Avez-vous des fans encombrants comme celle que vous incarnez dans le film?

Je n'ai pas de gens qui me harcèlent depuis vingt ans. Nous autres comédiennes n'attirons pas ce type d'adulation. On a des admirateurs, des gens qui viennent à nous, mais on est très protégées par les personnages qu'on incarne dans les films. Les vedettes de scène sont amenées à une proximité plus grande avec le public. J'avoue que cela m'arrange bien de ne pas sentir constamment suivie.

Estimez-vous que l'héroïne du film est folle ?

Non, c'est une fille qui a une vie toute simple, une esthéticienne, mère de deux enfants qui vit avec ce chanteur dans la tête et se nourrit de ses chansons. Elle l'aime tellement qu'elle lui a destiné une pièce de son appartement! Cela ne fait pas d'elle quelqu'un de flippant, ni de menaçant, ni d'intrusif. Elle aime rajouter de la fantaisie dans son existence ce qui la rend parfois agaçante pour son entourage. Elle souhaite sans doute être moins banale que ce qu'elle imagine.

Considérez-vous Elle l'adore comme une comédie?

Il y a des éléments comiques dans l'histoire et dans les dialogues, mais il s'agit aussi d'un thriller dans lequel le suspense occupe une place de choix. C'est ce mélange de genres qui m'a emballée dans le scénario. J'ai aimé le travail de Jeanne Herry sur les personnages, le fait qu'ils soient plus complexes que ce que l'on pourrait supposer. Ce premier film est surprenant par son intelligence et la maturité avec lequel aborde des sujets originaux.
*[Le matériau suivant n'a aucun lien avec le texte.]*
import Mathlib
import Summits.AtomisticToContinuum.Crystallization.Theses.PhononSlackCertificates
import Summits.AtomisticToContinuum.Crystallization.Theorems.PhononSlackCertificatesNearFieldConvexityStubPnfOfLocalCertificate8
import Summits.AtomisticToContinuum.Crystallization.Theorems.PhononSlackCertificatesNearFieldConvexityStubFluxEnvelope
import Summits.AtomisticToContinuum.Crystallization.Theorems.PhononSlackCertificatesNearFieldConvexityStubSelfSiteFloor
import Summits.AtomisticToContinuum.Crystallization.Theorems.PhononSlackCertificatesNearFieldConvexityStubPairCountOfCrossing

/-!
# Crux `PhononSlackCertificates.NearFieldConvexity` (stmt-AtomisticToContinuum-13958), line `Sketch`:
piece `stub_flatnessOfCertificate` of stub `stub_flatnessPaid` (I_flat) — (I_flat) from a POINTWISE FLATNESS CERTIFICATE

The perturbative half (I_flat) of the split energy stub asks, on a set `Ω` of `ε₁`-good particles of a `δ`-separated
configuration (`ε₁ ∈ [1/100, 1/20]`), for affine-flatness witnesses `(sW, Gw, νw)` and `rw`-close box cells
`(Aw, aw, hw)` at the radius-8 interior sites, whose total defect `Σ_{i ∈ int₈Ω} (2400 νw_i² + 800 rw_i²)` is paid
linearly by `K·[E_self(Ω) − |Ω|·e*] + C·#∂₄Ω`.  This file derives it from the SITEWISE format an analytic proof
(landscape coercivity + first-order flux written as transfers) produces: the same witnesses together with an
antisymmetric transfer `τ`, `|τ i j| ≤ M·|x i − x j|⁻⁶`, such that at every radius-8 interior site the local defect
`w_i := 2400 νw_i² + 800 rw_i²` is paid by `K` times the SITE excess `e_i − e*` (`e_i = ½Σ_{j∈Ω∖i} V_LJ`) plus the net
transfer `Σ_{j∈Ω} τ i j`.

Proof = the bookkeeping of the landed `stub_roughOfCertificate` / `stub_pnfOfLocalCertificate8` with the indicator
weight replaced by the real weight `w_i ≥ 0` (`fc_bookkeeping`: summed over the radius-8 interior `I₈`, internal
transfers cancel by antisymmetry); the flux into the collar `B₈ = Ω ∖ I₈` is `≤ 250|M|δ⁻⁶·#B₈` (`stub_fluxEnvelope`), the
collar's site excesses are `≥ −(250/12)δ⁻⁶` (`stub_selfSiteFloor`), and `#B₈ ≤ (1 + |C_pc|(17/4)⁴)·#∂₄Ω`
(`collar8_card_le`, `stub_pairCountOfCrossing`, goodness being monotone in the tolerance, `IsTwoShellGood.mono`).
Constants: `K' := K`, `C' := (K(250/12)δ⁻⁶ + 250|M|δ⁻⁶)(1 + |C_pc|(17/4)⁴)`.  All `[folklore]`.
-/

noncomputable section

open scoped BigOperators
open Literature.MathematicalPhysics.StatisticalMechanics Literature.Geometry.DiscreteGeometry

namespace Summit.AtomisticToContinuum.Crystallization.Theorems.PhononSlackNearFieldConvexity

/-- **Weighted bookkeeping for a pointwise certificate.**  On a finite index type: a region `Ω`, its interior
`I ⊆ Ω`, the collar `B = Ω ∖ I`; an antisymmetric transfer `τ`, site excesses `E`, nonnegative rate `K` and weights
`w` with the pointwise bound `w i ≤ K·E i + Σ_{j∈Ω} τ i j` on `I`, a bound `Φ` on the flux `Σ_{i∈I} Σ_{j∈B} τ i j`
into the collar, and the floor `−L ≤ E` on the collar; then `Σ_I w ≤ K·Σ_Ω E + K·L·#B + Φ` (internal transfers
cancel by antisymmetry). [folklore] -/
theorem fc_bookkeeping {ι : Type*} [DecidableEq ι] (w E : ι → ℝ) (τ : ι → ι → ℝ) (Ω I B : Finset ι)
    {K Φ L : ℝ} (hK : 0 ≤ K)
    (hτ : ∀ i j, τ i j = -τ j i) (hI : I ⊆ Ω) (hB : ∀ i, i ∈ B ↔ i ∈ Ω ∧ i ∉ I)
    (hpt : ∀ i ∈ I, w i ≤ K * E i + ∑ j ∈ Ω, τ i j)
    (hflux : ∑ i ∈ I, ∑ j ∈ B, τ i j ≤ Φ)
    (hbdry : ∀ i ∈ B, -L ≤ E i) :
    ∑ i ∈ I, w i ≤ K * ∑ i ∈ Ω, E i + K * L * (B.card : ℝ) + Φ := by
  -- split the region into interior and collar
  have hΩsplit : ∀ f : ι → ℝ, ∑ i ∈ Ω, f i = ∑ i ∈ I, f i + ∑ i ∈ B, f i := by
    intro f
    rw [← Finset.sum_filter_add_sum_filter_not Ω (fun i => i ∈ I)]
    congr 1
    · congr 1
      ext i
      simp only [Finset.mem_filter]
      exact ⟨fun h => h.2, fun h => ⟨hI h, h⟩⟩
    · congr 1
      ext i
      rw [Finset.mem_filter, hB]
  -- interior: the pointwise bound, summed
  have hint : ∑ i ∈ I, w i ≤ ∑ i ∈ I, (K * E i + ∑ j ∈ Ω, τ i j) :=
    Finset.sum_le_sum fun i hi => hpt i hi
  -- internal transfers cancel
  have hanti : ∑ i ∈ I, ∑ j ∈ I, τ i j = 0 := by
    have h := Finset.sum_comm (s := I) (t := I) (f := τ)
    have h2 : ∑ j ∈ I, ∑ i ∈ I, τ i j = -∑ j ∈ I, ∑ i ∈ I, τ j i := by
      rw [← Finset.sum_neg_distrib]
      refine Finset.sum_congr rfl fun j _ => ?_
      rw [← Finset.sum_neg_distrib]
      exact Finset.sum_congr rfl fun i _ => hτ i j
    linarith
  -- the transfer sum over `Ω` splits into the internal part and the flux into the collar
  have hτsplit : ∑ i ∈ I, ∑ j ∈ Ω, τ i j = ∑ i ∈ I, ∑ j ∈ I, τ i j + ∑ i ∈ I, ∑ j ∈ B, τ i j := by
    rw [← Finset.sum_add_distrib]
    exact Finset.sum_congr rfl fun i _ => hΩsplit (τ i)
  have hIsum : ∑ i ∈ I, w i ≤ K * ∑ i ∈ I, E i + Φ := by
    have h1 : ∑ i ∈ I, (K * E i + ∑ j ∈ Ω, τ i j) = K * ∑ i ∈ I, E i + ∑ i ∈ I, ∑ j ∈ Ω, τ i j := by
      rw [Finset.sum_add_distrib, Finset.mul_sum]
    rw [h1, hτsplit, hanti, zero_add] at hint
    linarith
  -- collar: the floor
  have hBsum : -L * (B.card : ℝ) ≤ ∑ i ∈ B, E i := by
    have h : ∑ _i ∈ B, (-L) ≤ ∑ i ∈ B, E i := Finset.sum_le_sum fun i hi => hbdry i hi
    rwa [Finset.sum_const, nsmul_eq_mul, mul_comm] at h
  have hKB := mul_le_mul_of_nonneg_left hBsum hK
  rw [hΩsplit E]
  linarith [hIsum, hKB]

/-- **Registered headline `stub_flatnessOfCertificate` (piece of `stub_flatnessPaid`, worker W5): (I_flat) from a
pointwise flatness certificate with `r⁻⁶` transfers.**  See the module docstring for the format of the certificate
and the constants. [folklore] -/
theorem stub_flatnessOfCertificate : (∃ ε₁ : ℝ, 1 / 100 ≤ ε₁ ∧ ε₁ ≤ 1 / 20 ∧ ∀ δ : ℝ, 0 < δ → ∃ K : ℝ, 0 ≤ K ∧ ∃ M : ℝ, ∀ (N : ℕ) (x : Fin N → EuclideanSpace ℝ (Fin 3)), (∀ i j : Fin N, i ≠ j → δ ≤ dist (x i) (x j)) → ∀ Ω : Finset (Fin N), (∀ i ∈ Ω, IsTwoShellGood ε₁ (47 / 50) 1 x i) → ∃ (sW : Fin N → ℤ → ℤ) (Gw : Fin N → (EuclideanSpace ℝ (Fin 3) →L[ℝ] EuclideanSpace ℝ (Fin 3))) (νw rw : Fin N → ℝ) (Aw : Fin N → (EuclideanSpace ℝ (Fin 3) →ₗᵢ[ℝ] EuclideanSpace ℝ (Fin 3))) (aw hw : Fin N → ℝ) (τ : Fin N → Fin N → ℝ), (∀ i j, τ i j = -τ j i) ∧ (∀ i j, |τ i j| ≤ M * (dist (x i) (x j))⁻¹ ^ 6) ∧ ∀ i ∈ Ω, (∀ k : Fin N, dist (x k) (x i) ≤ 8 → k ∈ Ω) → (IsHaggSeq (sW i) ∧ 0 ≤ νw i ∧ ((∀ j : Fin N, dist (x j) (x i) ≤ 3 → ∃ m u v : ℤ, dist (x j - x i) ((Gw i) (barlowPos 1 (Real.sqrt 6 / 3) (sW i) m u v)) ≤ (νw i)) ∧ (∀ m u v : ℤ, ‖(Gw i) (barlowPos 1 (Real.sqrt 6 / 3) (sW i) m u v)‖ ≤ 3 → ∃ j : Fin N, dist (x j - x i) ((Gw i) (barlowPos 1 (Real.sqrt 6 / 3) (sW i) m u v)) ≤ (νw i)) ∧ (∀ p : EuclideanSpace ℝ (Fin 3), 4 / 5 * ‖p‖ ≤ ‖(Gw i) p‖ ∧ ‖(Gw i) p‖ ≤ 6 / 5 * ‖p‖)) ∧ 47 / 50 ≤ aw i ∧ aw i ≤ 1 ∧ 39 / 50 * aw i ≤ hw i ∧ hw i ≤ 17 / 20 * aw i ∧ (∀ m u v : ℤ, ‖barlowPos 1 (Real.sqrt 6 / 3) (sW i) m u v‖ ≤ 3 → dist ((Gw i) (barlowPos 1 (Real.sqrt 6 / 3) (sW i) m u v)) ((Aw i) (barlowPos (aw i) (hw i) (sW i) m u v)) < rw i)) ∧ 2400 * (νw i) ^ 2 + 800 * (rw i) ^ 2 ≤ K * ((1 / 2 : ℝ) * (∑ j ∈ Ω.erase i, lennardJones (dist (x i) (x j))) - (⨅ Q : PeriodicConfiguration 3, Q.energyPerParticle lennardJones)) + ∑ j ∈ Ω, τ i j) → ∃ ε₁ : ℝ, 1 / 100 ≤ ε₁ ∧ ε₁ ≤ 1 / 20 ∧ ∀ δ : ℝ, 0 < δ → ∃ K : ℝ, 0 ≤ K ∧ ∃ C : ℝ, ∀ (N : ℕ) (x : Fin N → EuclideanSpace ℝ (Fin 3)), (∀ i j : Fin N, i ≠ j → δ ≤ dist (x i) (x j)) → ∀ Ω : Finset (Fin N), (∀ i ∈ Ω, IsTwoShellGood ε₁ (47 / 50) 1 x i) → ∃ (sW : Fin N → ℤ → ℤ) (Gw : Fin N → (EuclideanSpace ℝ (Fin 3) →L[ℝ] EuclideanSpace ℝ (Fin 3))) (νw rw : Fin N → ℝ) (Aw : Fin N → (EuclideanSpace ℝ (Fin 3) →ₗᵢ[ℝ] EuclideanSpace ℝ (Fin 3))) (aw hw : Fin N → ℝ), (∀ i ∈ Ω, (∀ k : Fin N, dist (x k) (x i) ≤ 8 → k ∈ Ω) → IsHaggSeq (sW i) ∧ 0 ≤ νw i ∧ ((∀ j : Fin N, dist (x j) (x i) ≤ 3 → ∃ m u v : ℤ, dist (x j - x i) ((Gw i) (barlowPos 1 (Real.sqrt 6 / 3) (sW i) m u v)) ≤ (νw i)) ∧ (∀ m u v : ℤ, ‖(Gw i) (barlowPos 1 (Real.sqrt 6 / 3) (sW i) m u v)‖ ≤ 3 → ∃ j : Fin N, dist (x j - x i) ((Gw i) (barlowPos 1 (Real.sqrt 6 / 3) (sW i) m u v)) ≤ (νw i)) ∧ (∀ p : EuclideanSpace ℝ (Fin 3), 4 / 5 * ‖p‖ ≤ ‖(Gw i) p‖ ∧ ‖(Gw i) p‖ ≤ 6 / 5 * ‖p‖)) ∧ 47 / 50 ≤ aw i ∧ aw i ≤ 1 ∧ 39 / 50 * aw i ≤ hw i ∧ hw i ≤ 17 / 20 * aw i ∧ (∀ m u v : ℤ, ‖barlowPos 1 (Real.sqrt 6 / 3) (sW i) m u v‖ ≤ 3 → dist ((Gw i) (barlowPos 1 (Real.sqrt 6 / 3) (sW i) m u v)) ((Aw i) (barlowPos (aw i) (hw i) (sW i) m u v)) < rw i)) ∧ (∑ i ∈ Ω.filter (fun i => ∀ k : Fin N, dist (x k) (x i) ≤ 8 → k ∈ Ω), (2400 * (νw i) ^ 2 + 800 * (rw i) ^ 2)) ≤ K * ((∑ i ∈ Ω, (1 / 2 : ℝ) * (∑ j ∈ Ω.erase i, lennardJones (dist (x i) (x j)))) - (Ω.card : ℝ) * (⨅ Q : PeriodicConfiguration 3, Q.energyPerParticle lennardJones)) + C * (Nat.card {i : Fin N // i ∈ Ω ∧ ∃ j : Fin N, j ∉ Ω ∧ dist (x j) (x i) ≤ 4} : ℝ) := by
  rintro ⟨ε₁, hε₁, hε₁', hcert⟩
  refine ⟨ε₁, hε₁, hε₁', fun δ hδ => ?_⟩
  obtain ⟨K, hK, M, hM⟩ := hcert δ hδ
  obtain ⟨Cp, hCp⟩ := stub_pairCountOfCrossing δ hδ
  obtain ⟨Kc, hKcdef⟩ : ∃ Kc : ℝ, Kc = 1 + |Cp| * (17 / 4 : ℝ) ^ 4 := ⟨_, rfl⟩
  obtain ⟨L, hLdef⟩ : ∃ L : ℝ, L = K * (250 / 12 * δ⁻¹ ^ 6) + 250 * |M| * δ⁻¹ ^ 6 := ⟨_, rfl⟩
  refine ⟨K, hK, L * Kc, ?_⟩
  intro N x hsep Ω hΩ
  obtain ⟨sW, Gw, νw, rw, Aw, aw, hw, τ, hτ, hτM, hpt⟩ := hM N x hsep Ω hΩ
  refine ⟨sW, Gw, νw, rw, Aw, aw, hw, fun i hi hint => (hpt i hi hint).1, ?_⟩
  -- radius-8 interior and collar of `Ω`
  set I : Finset (Fin N) := Ω.filter (fun i => ∀ k : Fin N, dist (x k) (x i) ≤ 8 → k ∈ Ω) with hIdef
  set B : Finset (Fin N) := Ω.filter (fun i => ∃ j : Fin N, j ∉ Ω ∧ dist (x j) (x i) ≤ 8) with hBdef
  rw [lc_natCard_eq]
  have hIΩ : I ⊆ Ω := Finset.filter_subset _ _
  have hBmem : ∀ i, i ∈ B ↔ i ∈ Ω ∧ i ∉ I := by
    intro i
    simp only [hBdef, hIdef, Finset.mem_filter]
    constructor
    · rintro ⟨hi, j, hj, hd⟩
      exact ⟨hi, fun h' => hj (h'.2 j hd)⟩
    · rintro ⟨hi, h'⟩
      refine ⟨hi, ?_⟩
      by_contra hne
      exact h' ⟨hi, fun j hd => by_contra fun hj => hne ⟨j, hj, hd⟩⟩
  have hdisj : Disjoint I B := by
    rw [Finset.disjoint_left]
    intro i hiI hiB
    exact ((hBmem i).1 hiB).2 hiI
  -- the flux into the collar, by the envelope
  have hfluxIB : ∑ i ∈ I, ∑ j ∈ B, τ i j ≤ 250 * |M| * δ⁻¹ ^ 6 * (B.card : ℝ) := by
    have h1 : ∑ i ∈ I, ∑ j ∈ B, τ i j ≤ ∑ i ∈ I, ∑ j ∈ B, |M| * (dist (x i) (x j))⁻¹ ^ 6 := by
      refine Finset.sum_le_sum fun i _ => Finset.sum_le_sum fun j _ => ?_
      have hb := hτM i j
      have h0 : (0 : ℝ) ≤ (dist (x i) (x j))⁻¹ ^ 6 := by positivity
      calc τ i j ≤ |τ i j| := le_abs_self _
        _ ≤ M * (dist (x i) (x j))⁻¹ ^ 6 := hb
        _ ≤ |M| * (dist (x i) (x j))⁻¹ ^ 6 := mul_le_mul_of_nonneg_right (le_abs_self M) h0
    have h2 : ∑ i ∈ I, ∑ j ∈ B, |M| * (dist (x i) (x j))⁻¹ ^ 6 =
        |M| * ∑ i ∈ I, ∑ j ∈ B, (dist (x i) (x j))⁻¹ ^ 6 := by
      rw [Finset.mul_sum]
      refine Finset.sum_congr rfl fun i _ => ?_
      rw [Finset.mul_sum]
    have h3 := stub_fluxEnvelope N x δ hδ hsep I B hdisj
    have hM0 : 0 ≤ |M| := abs_nonneg M
    rw [h2] at h1
    nlinarith [h1, h3, hM0]
  -- the weighted bookkeeping (radius-8 interior), weight `2400 νw² + 800 rw²`
  have key := fc_bookkeeping
    (fun i : Fin N => 2400 * (νw i) ^ 2 + 800 * (rw i) ^ 2)
    (fun i : Fin N => (1 / 2 : ℝ) * (∑ j ∈ Ω.erase i, lennardJones (dist (x i) (x j))) - (⨅ Q : PeriodicConfiguration 3, Q.energyPerParticle lennardJones))
    τ Ω I B hK hτ hIΩ hBmem
    (fun i hi => (hpt i (hIΩ hi) (Finset.mem_filter.1 hi).2).2)
    hfluxIB
    (fun i _ => stub_selfSiteFloor N x δ hδ hsep Ω i)
  beta_reduce at key
  -- the collar count: `#B ≤ Kc · #∂₄Ω` (goodness is monotone in the tolerance: `Ω` is `1/20`-good)
  have hΩ' : ∀ i ∈ Ω, IsTwoShellGood (1 / 20) (47 / 50) 1 x i :=
    fun i hi => (hΩ i hi).mono hε₁' (by norm_num)
  have hcol := collar8_card_le x Ω
  have hpair := hCp N x hsep Ω hΩ' (17 / 4) (by norm_num)
  rw [lc_natCard_eq] at hpair
  set B4c : ℝ := ((Ω.filter fun i => ∃ j : Fin N, j ∉ Ω ∧ dist (x j) (x i) ≤ 4).card : ℝ) with hB4c
  have hB40 : 0 ≤ B4c := Nat.cast_nonneg _
  have hBle : (B.card : ℝ) ≤ Kc * B4c := by
    have h1 : (B.card : ℝ) ≤ B4c + Cp * (17 / 4 : ℝ) ^ 4 * B4c := by
      have := hcol
      rw [← hBdef] at this
      linarith
    have h2 : Cp * (17 / 4 : ℝ) ^ 4 * B4c ≤ |Cp| * (17 / 4 : ℝ) ^ 4 * B4c :=
      mul_le_mul_of_nonneg_right (mul_le_mul_of_nonneg_right (le_abs_self Cp) (by positivity)) hB40
    rw [hKcdef]
    nlinarith
  have hRHS : (∑ i ∈ Ω, (1 / 2 : ℝ) * (∑ j ∈ Ω.erase i, lennardJones (dist (x i) (x j)))) -
      (Ω.card : ℝ) * (⨅ Q : PeriodicConfiguration 3, Q.energyPerParticle lennardJones) =
      ∑ i ∈ Ω, ((1 / 2 : ℝ) * (∑ j ∈ Ω.erase i, lennardJones (dist (x i) (x j))) - (⨅ Q : PeriodicConfiguration 3, Q.energyPerParticle lennardJones)) := by
    rw [Finset.sum_sub_distrib, Finset.sum_const, nsmul_eq_mul]
  rw [hRHS]
  have hB0 : (0 : ℝ) ≤ (B.card : ℝ) := Nat.cast_nonneg _
  have hL0 : 0 ≤ L := by rw [hLdef]; positivity
  have hstep : L * (B.card : ℝ) ≤ L * (Kc * B4c) := mul_le_mul_of_nonneg_left hBle hL0
  have hLB : L * (B.card : ℝ) = K * (250 / 12 * δ⁻¹ ^ 6) * (B.card : ℝ) + 250 * |M| * δ⁻¹ ^ 6 * (B.card : ℝ) := by
    rw [hLdef]; ring
  linarith [key, hstep, hLB]

end Summit.AtomisticToContinuum.Crystallization.Theorems.PhononSlackNearFieldConvexity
Le film est aussi une réflexion sur la célébrité...

Il brode de façon magistrale sur deux notions qui me paraissent passionnantes: la banalité des gens connus et la médiocrité supposée de ceux qui sont des anonymes. Je suis fascinée par ceux qui idolâtrent des artistes. Je n'ai jamais été fan de qui que ce soit. J'admire le travail de certaines personnes parce que leur œuvre me parle sans pour autant ressentir le besoin d'idéaliser celui ou celle qui me les fait partager.

Votre César pour 9 mois ferme a-il changé quelque chose pour vous?

Cela m'a fait très plaisir. J'aurais été très déçue si je ne l'avais pas eu car je n'en avais pas reçu depuis dix-huit ans! En avoir (ou pas) de Lætitia Masson m'avait valu celui du meilleur espoir en 1996 et il m'a fallu attendre tout ce temps pour en transformer l'essai. Je suis ravie que ce soit aussi pour un grand succès public comme la comédie d'Albert Dupontel. Comme Elle l'adore, il s'agissait d'un film atypique.